I turned to Mary, who nodded. 'Younger than you, ****,' she said wickedly as she got into her big Jaeger coat.
'I'm going to see you home,' I said.
'Not allowed. You've had quite enough of my society for one day. Andrew's on escort duty tonight.'
Blenkiron looked after her as the door closed.
'I reckon you've got the best girl in the world.'
'Ivery thinks the same,' I said grimly, for my detestation of the man who had made love to Mary fairly choked me.
'You can see why. Here's this degenerate coming out of his rotten class, all pampered and petted and satiated with the easy pleasures of life. He has seen nothing of women except the bad kind and the overfed specimens of his own country. I hate being impolite about females, but I've always considered the German variety uncommon like cows.

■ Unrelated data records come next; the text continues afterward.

import Literature.NumberTheory.EllipticCurves.MultiplicativeUnipotentTorsionProofs
import Literature.NumberTheory.EllipticCurves.GoodReductionUnramifiedProofs
import Literature.NumberTheory.EllipticCurves.TamagawaSubgroupProofs
import Literature.NumberTheory.EllipticCurves.MazurTorsionNodeCountProofs
import Literature.NumberTheory.EllipticCurves.LFunctionPrimeCoeff
import Literature.RingTheory.DiscreteValuationRing.AdicCompletionResidueField
import HarnessLib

He has had desperate years of intrigue and danger, and consorting with every kind of scallawag.
Remember, he's a big man and a poet, with a brain and an imagination that takes every grade without changing gears. Suddenly he meets something that is as fresh and lovely as a spring flower, and has wits too, and the steeliest courage, and yet is all youth and gaiety.
It's a new experience for him, a kind of revelation, and he's big enough to value her as she should be valued ... No, ****, I can understand you getting cross, but I reckon it an item to the man's credit.'
'It's his blind spot all the same,' I said.